BEGIN

/-! ### The crux by name (the assembly, proved from the stubs) -/

/-- **The crux `TranscendentalOrSupported` from the stubs** (line `Sketch_chow_shadow`, skeleton v1;
the ONLY theorem of this file concluding the crux — the line's reduction "cohomological TDD ⟹ crux"):
every `b j` of the crux lies in `N¹`: `b j = (δ_X − t•γ)^*(b j) + t • γ^*(b j)` (`stub_corrDiagonal`,
linearity of `corrAction` in `γ`); the first summand lies in `N¹` (`stub_corrTail`); `γ^*` maps the
span `W` of the `b j` — rationally spanned, sub-Hodge, without `(2p,0)`-part — into such an `M`
(`stub_imagePhantom` with `stub_corrActionType`, `stub_corrActionRat`), hence into `Algᵖ(X)`
(`stub_isotypicAlg`, fed with the `T(X) + Alg` clause of `stub_cohTDD`), and
`Algᵖ(X) = Nᵖ H²ᵖ ≤ N¹ H²ᵖ` for `p ≥ 1` (`supportedClasses_mono`). The hypothesis form
`CohTDD → TranscendentalOrSupported` is landed separately as a Theorems file once the lemma stubs land. -/
theorem TranscendentalOrSupported_of :
    Summit.HodgeConjecture.HodgeConjecture.Theses.LinearSystemTorelli.TranscendentalOrSupported := by
  intro p X hp hX A r b hb hsub h20 j
  have hδ : 0 + 2 * (2 * p + 2 * p) = 2 * (2 * p) + 2 * (2 * p) := by omega
  have hab : 2 * p + 2 * (2 * p) = 2 * p + 2 * (2 * p) := rfl
  obtain ⟨μ, γ, t, T, hγrat, hγalg, hT, hT1, hsupp, hrange⟩ := stub_cohTDD hp hX A hδ hab
  set δ : complexBetti (X ⊗ X) (2 * (2 * p)) :=
    complexGysin μ hX (IsSmoothProjective.tensor_holds hX hX) (lift (𝟙 X) (𝟙 X)) hδ
      (singularCohomology.one ℂ (ComplexPoints X)) with hδdef
  -- the decomposition `b j = (δ − t•γ)^*(b j) + t • γ^*(b j)`
  have hid : corrAction μ hX hX hab δ = LinearMap.id := stub_corrDiagonal μ hX (2 * p) hδ hab
  have hdec : b j = corrAction μ hX hX hab (δ - t • γ) (b j) + t • corrAction μ hX hX hab γ (b j) := by
    rw [map_sub, map_smul, LinearMap.sub_apply, LinearMap.smul_apply, hid, LinearMap.id_apply,
      sub_add_cancel]
  -- the supported part
  have h1 : corrAction μ hX hX hab (δ - t • γ) (b j) ∈ supportedClasses X (2 * p) 1 :=
    stub_corrTail μ hX hX hab hT hT1 hsupp (b j)
  -- the transcendental part: `γ^*` maps `W = span (b j)` into `Algᵖ(X)`
  have h2 : corrAction μ hX hX hab γ (b j) ∈ algebraicClasses X p := by
    set W : Submodule ℂ (complexBetti X (2 * p)) := Submodule.span ℂ (Set.range b) with hWdef
    have hWrat := span_isRationalClass_inter_span_eq hb
    obtain ⟨hMrat, hMsub, hM0⟩ := stub_imagePhantom hX A (corrAction μ hX hX hab γ)
      (stub_corrActionType μ hX A hab hγalg) (stub_corrActionRat μ hX hab hγrat) W hWrat hsub h20
    have hle : W.map (corrAction μ hX hX hab γ) ≤ algebraicClasses X p :=
      stub_isotypicAlg hp hX A (corrAction μ hX hX hab γ) W (W.map (corrAction μ hX hX hab γ))
        hMrat hMsub hM0 le_rfl hrange
    exact hle (Submodule.mem_map_of_mem (Submodule.subset_span ⟨j, rfl⟩))
  rw [hdec]
  refine Submodule.add_mem _ h1 (Submodule.smul_mem _ t ?_)
  exact supportedClasses_mono X (2 * p) hp h2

END

Could you copy every line from the records that mentions the word "LinearMap"?

Answer to this problem:
  have hid : corrAction μ hX hX hab δ = LinearMap.id := stub_corrDiagonal μ hX (2 * p) hδ hab
    rw [map_sub, map_smul, LinearMap.sub_apply, LinearMap.smul_apply, hid, LinearMap.id_apply,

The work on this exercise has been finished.